A manufacturer of TV sets claims that at least 98% of its TV sets can last more than 10 years without needing a single repair. In order to verify and challenge this claim, a consumer group randomly selected 800 consumers who had owned a TV set made by this manufacturer for 10 years. Of these 800 consumers, 60 said that their TV sets needed some repair at least once.
a. Is there significant evidence showing that the manufacturer’s claim is false? Test using α = 0.01.
b. Do the data support that the manufacturer’s actual no-repair rate does not even reach 94%? Use α = 0.01.
Homework Answers
Answer:
a)
Here 60 clients need at any rate one fix so 800 - 60 = 740 didn't require not fix
Given data,
n = 800,
p^ = (800 - 60) / 800
= 740/800
p^ = 0.925
Now hypothesis can be given as follows
Null hypothesis Ho : p >= 0.98
Alternative hypothesis can be given as follows
Alternative hypothesis Ha : p < 0.98
Standard deviation = sqrt(pq/n)
= sqrt(0.98*(1-0.98)/800)
= sqrt(0.0196/800)
= sqrt(2.45*10^-5)
Standard deviation 
= 0.0049
Test statistics will be:
z = (p^ - p) /
= (0.925 - 0.98) / 0.0049
= -0.055/0.0049
z = - 11.224
Alternative hypothesis demonstrates that the test is left followed so p-estimation of the test is
P(z < - 11.224) = 0.0000 [since from z table]
Since p-estimation of the test is under(<) 0.01 so we neglect to Ho at 0.01 significance level.
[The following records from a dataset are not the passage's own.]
/-- `∂_w (τ_u f) = τ_u (∂_w f)`. [folklore] -/
theorem vecWordDeriv_translate (u : X) (f : X → ℂ) : ∀ w : List X, vecWordDeriv w (translate u f) = translate u (vecWordDeriv w f)
  | [] => rfl
  | a :: w => by rw [vecWordDeriv_cons, vecWordDeriv_translate u f w, vecDeriv_translate, vecWordDeriv_cons]

/-- `∂_v (f + g) = ∂_v f + ∂_v g` for differentiable `f, g`. [folklore] -/
theorem vecDeriv_add {f g : X → ℂ} (hf : Differentiable ℝ f) (hg : Differentiable ℝ g) (v : X) :
    vecDeriv v (f + g) = vecDeriv v f + vecDeriv v g := by
  funext x
  simp only [vecDeriv, Pi.add_apply]
  rw [fderiv_add (hf x) (hg x)]; rfl

/-- `∂_v (c • f) = c • ∂_v f`. [folklore] -/
theorem vecDeriv_smul (c : ℂ) (f : X → ℂ) (v : X) : vecDeriv v (c • f) = c • vecDeriv v f := by
  funext x
  simp only [vecDeriv, Pi.smul_apply]
  rw [fderiv_const_smul_field]
  rfl

/-- `∂_w (f + g) = ∂_w f + ∂_w g` for test functions. [folklore] -/
theorem vecWordDeriv_add {f g : X → ℂ} (hf : IsTestFn f) (hg : IsTestFn g) :
    ∀ w : List X, vecWordDeriv w (f + g) = vecWordDeriv w f + vecWordDeriv w g
  | [] => rfl
  | a :: w => by
    rw [vecWordDeriv_cons, vecWordDeriv_add hf hg w, vecWordDeriv_cons, vecWordDeriv_cons]
    exact vecDeriv_add ((hf.vecWordDeriv w).contDiff.differentiable (by simp))
      ((hg.vecWordDeriv w).contDiff.differentiable (by simp)) a

/-- `∂_w (c • f) = c • ∂_w f`. [folklore] -/
theorem vecWordDeriv_smul (c : ℂ) (f : X → ℂ) : ∀ w : List X, vecWordDeriv w (c • f) = c • vecWordDeriv w f
  | [] => rfl
  | a :: w => by rw [vecWordDeriv_cons, vecWordDeriv_smul c f w, vecDeriv_smul, vecWordDeriv_cons]

/-- **Directional derivatives of smooth functions commute**: `∂_a (∂_b f) = ∂_b (∂_a f)` (symmetry of the
second derivative, `ContDiffAt.isSymmSndFDerivAt`). [folklore] -/
theorem vecDeriv_comm {f : X → ℂ} (hf : ContDiff ℝ ∞ f) (a b : X) : vecDeriv a (vecDeriv b f) = vecDeriv b (vecDeriv a f) := by
  funext x
  have hsym : IsSymmSndFDerivAt ℝ f x :=
    hf.contDiffAt.isSymmSndFDerivAt (by
      rw [minSmoothness_of_isRCLikeNormedField]
      exact WithTop.coe_le_coe.2 le_top)
  have hdf : Differentiable ℝ (fderiv ℝ f) := (hf.fderiv_right (m := ∞) (by simp)).differentiable (by simp)
  have key : ∀ c d : X, vecDeriv c (vecDeriv d f) x = fderiv ℝ (fderiv ℝ f) x c d := by
    intro c d
    change fderiv ℝ (fun y => (fderiv ℝ f y) d) x c = _
    rw [fderiv_clm_apply (hdf x) (differentiableAt_const d)]
    simp
  rw [key, key, hsym a b]

/-- **`∂_v` commutes with the word derivatives of a smooth function**: `∂_w (∂_v f) = ∂_v (∂_w f)`.
[folklore] -/
theorem vecWordDeriv_vecDeriv {f : X → ℂ} (hf : IsTestFn f) (v : X) :
    ∀ w : List X, vecWordDeriv w (vecDeriv v f) = vecDeriv v (vecWordDeriv w f)
  | [] => rfl
  | a :: w => by
    rw [vecWordDeriv_cons, vecWordDeriv_vecDeriv hf v w, vecWordDeriv_cons]
    exact vecDeriv_comm (hf.vecWordDeriv w).contDiff a v

/-! ### 3. (DIFF) Differentiating the translates: `d/dt D(τ_{t v} f)|₀ = -D(∂_v f)` -/

section Diff

/-- **The flow derivative of a smooth function along `v`**: `s ↦ F(x - s v)` has derivative
`-(∂_v F)(x - s v)`. [folklore] -/
theorem hasDerivAt_translate_line {F : X → ℂ} (hF : Differentiable ℝ F) (v x : X) (s : ℝ) :
    HasDerivAt (fun s : ℝ => F (x - s • v)) (-(vecDeriv v F (x - s • v))) s := by
  have hγ : HasDerivAt (fun s : ℝ => x - s • v) (-v) s := by
    have h := ((hasDerivAt_id s).smul_const v).const_sub x
    simpa using h
  have h := (hF (x - s • v)).hasFDerivAt.comp_hasDerivAt s hγ
  have h2 : (fderiv ℝ F (x - s • v)) (-v) = -(vecDeriv v F (x - s • v)) := by simp [vecDeriv]
  rw [h2] at h
  exact h

/-- **Uniform convergence of the difference quotients**: for a test function `F`,
`‖(F(x - t v) - F(x))/t + ∂_v F(x)‖ ≤ ε` for `0 < |t| ≤ δ`, uniformly in `x` (mean value inequality and
uniform continuity of the compactly supported `∂_v F`). [folklore] -/
theorem exists_forall_norm_diffQuot_le {F : X → ℂ} (hF : IsTestFn F) (v : X) {ε : ℝ} (hε : 0 < ε) :
    ∃ δ > (0 : ℝ), ∀ t : ℝ, t ≠ 0 → |t| ≤ δ → ∀ x : X,
      ‖(F (x - t • v) - F x) / (t : ℂ) + vecDeriv v F x‖ ≤ ε := by
  have hF1 : Differentiable ℝ F := hF.contDiff.differentiable (by simp)
  have hdF : IsTestFn (vecDeriv v F) := hF.vecDeriv v
  -- uniform continuity of `∂_v F`
  have huc : UniformContinuous (vecDeriv v F) :=
    hdF.hasCompactSupport.uniformContinuous_of_continuous hdF.contDiff.continuous
  obtain ⟨η, hη, hηε⟩ := Metric.uniformContinuous_iff.1 huc ε hε
  refine ⟨η / (‖v‖ + 1), div_pos hη (by positivity), fun t ht htδ x => ?_⟩
  -- the auxiliary function `G(s) = F(x - s v) + s ∂_v F(x)` on the segment from `0` to `t`
  have hclose : ∀ s : ℝ, |s| ≤ |t| → ‖vecDeriv v F (x - s • v) - vecDeriv v F x‖ ≤ ε := by
    intro s hs
    rw [← dist_eq_norm]
    refine (hηε ?_).le
    rw [dist_eq_norm, sub_sub_cancel_left, norm_neg, norm_smul, Real.norm_eq_abs]
    calc |s| * ‖v‖ ≤ |t| * ‖v‖ := mul_le_mul_of_nonneg_right hs (norm_nonneg _)
      _ ≤ η / (‖v‖ + 1) * ‖v‖ := mul_le_mul_of_nonneg_right htδ (norm_nonneg _)
      _ < η := by
          rw [div_mul_eq_mul_div, div_lt_iff₀ (by positivity)]
          nlinarith [norm_nonneg v]
  set G : ℝ → ℂ := fun s => F (x - s • v) + (s : ℂ) * vecDeriv v F x with hG
  have hGd : ∀ s, HasDerivAt G (-(vecDeriv v F (x - s • v)) + vecDeriv v F x) s := by
    intro s
    have h1 := hasDerivAt_translate_line hF1 v x s
    have h2 : HasDerivAt (fun s : ℝ => (s : ℂ) * vecDeriv v F x) (vecDeriv v F x) s := by
      simpa using (Complex.ofRealCLM.hasDerivAt (x := s)).mul_const (vecDeriv v F x)
    exact h1.add h2
  -- mean value inequality on the segment between `0` and `t`
  have hmv : ‖G t - G 0‖ ≤ ε * |t| := by
    have h := (convex_uIcc (0 : ℝ) t).norm_image_sub_le_of_norm_hasDerivWithin_le
      (f := G) (C := ε) (fun s _ => (hGd s).hasDerivWithinAt) (fun s hs => ?_) (left_mem_uIcc) (right_mem_uIcc)
    · simpa only [sub_zero, Real.norm_eq_abs] using h
    · have hs' : |s| ≤ |t| := by
        have h1 := Set.abs_sub_left_of_mem_uIcc hs
        simpa only [sub_zero] using h1
      calc ‖-vecDeriv v F (x - s • v) + vecDeriv v F x‖
          = ‖vecDeriv v F (x - s • v) - vecDeriv v F x‖ := by
            rw [← norm_neg]; congr 1; ring
        _ ≤ ε := hclose s hs'
  -- divide by `t`
  have hG0 : G 0 = F x := by simp [hG]
  have hGt : G t - G 0 = (t : ℂ) * ((F (x - t • v) - F x) / (t : ℂ) + vecDeriv v F x) := by
    rw [hG0]
    simp only [hG]
    have ht' : (t : ℂ) ≠ 0 := Complex.ofReal_ne_zero.2 ht
    field_simp
    ring
  rw [hGt, norm_mul, Complex.norm_real, Real.norm_eq_abs] at hmv
  have ht0 : 0 < |t| := abs_pos.2 ht
  nlinarith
So dependent on this example, there is critical proof demonstrating that the maker's case is false.
(b)
Here 60 clients need at any rate one fix so 800-60=740 didn't require not fix.
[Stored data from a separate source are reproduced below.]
import Mathlib

/-!
# The degree window for generically finite maps of surfaces — algebraic core

Solo-blind ideation seat `solo-HodgeConjecture-blind` (session s42), companion to the paper note
`work/s42/dpc-e1.md` §3 (THEOREM DW).  No literature is cited: the statement is five lines from the
Hodge index theorem and is recorded here as an exact, kernel-checked window.

## The geometric statement (paper)

Let `π : Y → X` be a generically finite morphism of degree `d` between smooth projective surfaces and
`F₁, F₂ ∈ NS(Y)` with `F₁² = F₂² = 0`, `F₁·F₂ = 1` (e.g. the two fibre classes of a blown-up product
of curves).  Put `D := π_* F₁`, `D' := π_* F₂`, `a := D²`, `b := D'²`, `c := D·D'` and assume `a > 0`.
Writing `π^* D = c F₁ + a F₂ + φ`, `π^* D' = b F₁ + c F₂ + φ'` with `φ, φ'` orthogonal to `F₁, F₂`,
the projection formula gives
`d a = 2 a c + φ²`, `d b = 2 b c + φ'²`, `d c = c² + a b + φ·φ'`,
the Hodge index theorem on `Y` says that the orthogonal complement of the hyperbolic plane `⟨F₁,F₂⟩`
is negative definite (so `φ² ≤ 0`, `φ'² ≤ 0`, `(φ·φ')² ≤ φ² φ'²`), and the Hodge index theorem on `X`
gives `a b ≤ c²`.  CONCLUSION (DW): `d ≤ 2c` and `(d - c)² ≤ a b`, i.e.
`D·D' - √(D² D'²) ≤ deg π ≤ D·D' + √(D² D'²)`; sharp for `ℙ¹ × ℙ¹ → ℙ²` by forms of bidegree `(m,n)`.

## What is certified here

* `cs_identity` — the polynomial identity turning the Cauchy–Schwarz form into the product form
  `(ab - c²)(ab - (d-c)²)`;
* `degree_window` — the real-algebra core: from `0 < a`, `0 < d`, `ab ≤ c²`, `da - 2ac ≤ 0` and the
  Cauchy–Schwarz inequality `(dc - c² - ab)² ≤ (da - 2ac)(db - 2bc)` conclude `d ≤ 2c ∧ (d-c)² ≤ ab`;
* `degree_window_inner` — the same with the negative definite complement modelled as a real inner
  product space (`φ² = -‖φ‖²`), Cauchy–Schwarz supplied by Mathlib;
* `sharp_bidegree` — the equality case `d = 2mn, a = n², b = m², c = mn`.

The Hodge index theorem itself and the projection formula are the (uncertified) geometric inputs.
-/

namespace Summit.HodgeConjecture.HodgeConjecture.Theorems.DegreeWindow

/-- The Cauchy–Schwarz form minus the rescaled norm product is the product
`(ab - c²)(ab - (d - c)²)`; this is the whole computation behind the degree window. -/
theorem cs_identity (a b c d : ℝ) :
    (d * c - c ^ 2 - a * b) ^ 2 - a * b * (d - 2 * c) ^ 2
      = (a * b - c ^ 2) * (a * b - (d - c) ^ 2) := by
  ring

/-- The norm product `(da - 2ac)(db - 2bc)` equals `ab (d - 2c)²`. -/
theorem norm_product (a b c d : ℝ) :
    (d * a - 2 * a * c) * (d * b - 2 * b * c) = a * b * (d - 2 * c) ^ 2 := by
  ring

/-- **Degree window, algebraic core.**  `a, b, c` are the intersection numbers `D², D'², D·D'` of the
push-forwards of two classes with `F₁² = F₂² = 0`, `F₁F₂ = 1` under a generically finite map of
degree `d`; `hX` is Hodge index on the target, `hY` is `φ² ≤ 0` and `hCS` is Cauchy–Schwarz in the
negative definite complement of `⟨F₁, F₂⟩` on the source.  Conclusion: `d ≤ 2c` and `(d-c)² ≤ ab`. -/
theorem degree_window (a b c d : ℝ) (ha : 0 < a) (hd : 0 < d) (hX : a * b ≤ c ^ 2)
    (hY : d * a - 2 * a * c ≤ 0)
    (hCS : (d * c - c ^ 2 - a * b) ^ 2 ≤ (d * a - 2 * a * c) * (d * b - 2 * b * c)) :
    d ≤ 2 * c ∧ (d - c) ^ 2 ≤ a * b := by
  have h1 : d ≤ 2 * c := by nlinarith
  refine ⟨h1, ?_⟩
  have key : (a * b - c ^ 2) * (a * b - (d - c) ^ 2) ≤ 0 := by
    rw [← cs_identity, norm_product a b c d] at *
    linarith [hCS]
  rcases lt_or_eq_of_le hX with hlt | heq
  · by_contra hcon
    push Not at hcon
    have hpos : 0 < (a * b - c ^ 2) * (a * b - (d - c) ^ 2) :=
      mul_pos_of_neg_of_neg (by linarith) (by linarith)
    linarith
  · have h2 : 0 ≤ d * (2 * c - d) := mul_nonneg hd.le (by linarith)
    nlinarith [h2, heq]

/-- **Degree window, inner-product form.**  The negative definite lattice `⟨F₁,F₂⟩^⊥ ⊗ ℝ` is modelled
as a real inner product space with `φ² = -‖φ‖²`; the three hypotheses `h₁, h₂, h₃` are the projection
formula identities `(π^*D)² = d D²`, `(π^*D')² = d D'²`, `π^*D · π^*D' = d D·D'`. -/
theorem degree_window_inner {W : Type*} [NormedAddCommGroup W] [InnerProductSpace ℝ W]
    (φ φ' : W) (a b c d : ℝ) (ha : 0 < a) (hd : 0 < d) (hX : a * b ≤ c ^ 2)
    (h₁ : d * a = 2 * a * c - ‖φ‖ ^ 2) (h₂ : d * b = 2 * b * c - ‖φ'‖ ^ 2)
    (h₃ : d * c = c ^ 2 + a * b - inner ℝ φ φ') :
    d ≤ 2 * c ∧ (d - c) ^ 2 ≤ a * b := by
  have hcs : |inner ℝ φ φ'| ≤ ‖φ‖ * ‖φ'‖ := abs_real_inner_le_norm φ φ'
  have hsq : (inner ℝ φ φ') ^ 2 ≤ (‖φ‖ * ‖φ'‖) ^ 2 := by
    have h0 : 0 ≤ |inner ℝ φ φ'| := abs_nonneg _
    calc (inner ℝ φ φ') ^ 2 = |inner ℝ φ φ'| ^ 2 := (sq_abs _).symm
      _ ≤ (‖φ‖ * ‖φ'‖) ^ 2 := pow_le_pow_left₀ h0 hcs 2
  refine degree_window a b c d ha hd hX ?_ ?_
  · nlinarith [norm_nonneg φ, h₁]
  · have e1 : d * a - 2 * a * c = -‖φ‖ ^ 2 := by linarith
    have e2 : d * b - 2 * b * c = -‖φ'‖ ^ 2 := by linarith
    have e3 : d * c - c ^ 2 - a * b = -inner ℝ φ φ' := by linarith
    rw [e1, e2, e3]
    nlinarith [hsq]

/-- Sharpness: `ℙ¹ × ℙ¹ → ℙ²` by three general forms of bidegree `(m, n)` has `d = 2mn`,
`a = n²`, `b = m²`, `c = mn`, and `(d - c)² = ab` exactly (and `d = 2c`). -/
theorem sharp_bidegree (m n : ℝ) :
    (2 * m * n - m * n) ^ 2 = n ^ 2 * m ^ 2 ∧ 2 * m * n = 2 * (m * n) := by
  constructor <;> ring

/-- The Kummer control: for `C₁ × C₂ → A ⇢ Km(A)` one has `d = c`, so `(d - c)² = 0 ≤ ab` with room;
recorded as the trivial arithmetic fact it is (the window cannot exclude such dominations). -/
theorem kummer_control (a b c : ℝ) (ha : 0 ≤ a) (hb : 0 ≤ b) :
    (c - c) ^ 2 ≤ a * b := by
  simp [mul_nonneg ha hb]

/-- Integer form of the window for lattice data (the form used on the T₈ face, where
`a, b ≥ 14`): if `a b ≤ c²`, `0 < a`, `0 < d`, and the source-side Hodge-index data hold,
then `d ≤ 2c` and `(d - c)² ≤ a b`. -/
theorem degree_window_int (a b c d : ℤ) (ha : 0 < a) (hd : 0 < d) (hX : a * b ≤ c ^ 2)
    (hY : d * a - 2 * a * c ≤ 0)
    (hCS : (d * c - c ^ 2 - a * b) ^ 2 ≤ (d * a - 2 * a * c) * (d * b - 2 * b * c)) :
    d ≤ 2 * c ∧ (d - c) ^ 2 ≤ a * b := by
  have h := degree_window (a : ℝ) b c d (by exact_mod_cast ha) (by exact_mod_cast hd)
    (by exact_mod_cast hX) (by exact_mod_cast hY) (by exact_mod_cast hCS)
  exact ⟨by exact_mod_cast h.1, by exact_mod_cast h.2⟩

end Summit.HodgeConjecture.HodgeConjecture.Theorems.DegreeWindow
Here we have following data:
n = 800,
p^ = (800-60)/800
p^ = 0.925
Theories are:
Ho : p >= 0.94
Ha : p < 0.94
Standard deviation of the extent is:
= sqrt(pq/n)
= sqrt(0.94(1-0.94)/800)
= sqrt(7.05*10^-5)
= 0.0084
Test statistics will be:
z = (p^ - p) /
= (0.925 - 0.94)/0.0084
= - 0.015/0.0084
z = -1.786
Alternative hypothesis Ha demonstrates that the test is left followed so p-estimation of the test is
P(z < - 1.786) = 0.0370496 [since from z table]
p value = 0.0371
Since p-estimation of the test is greater than 0.01 so we neglect the null hypothesis at 0.01 significance level.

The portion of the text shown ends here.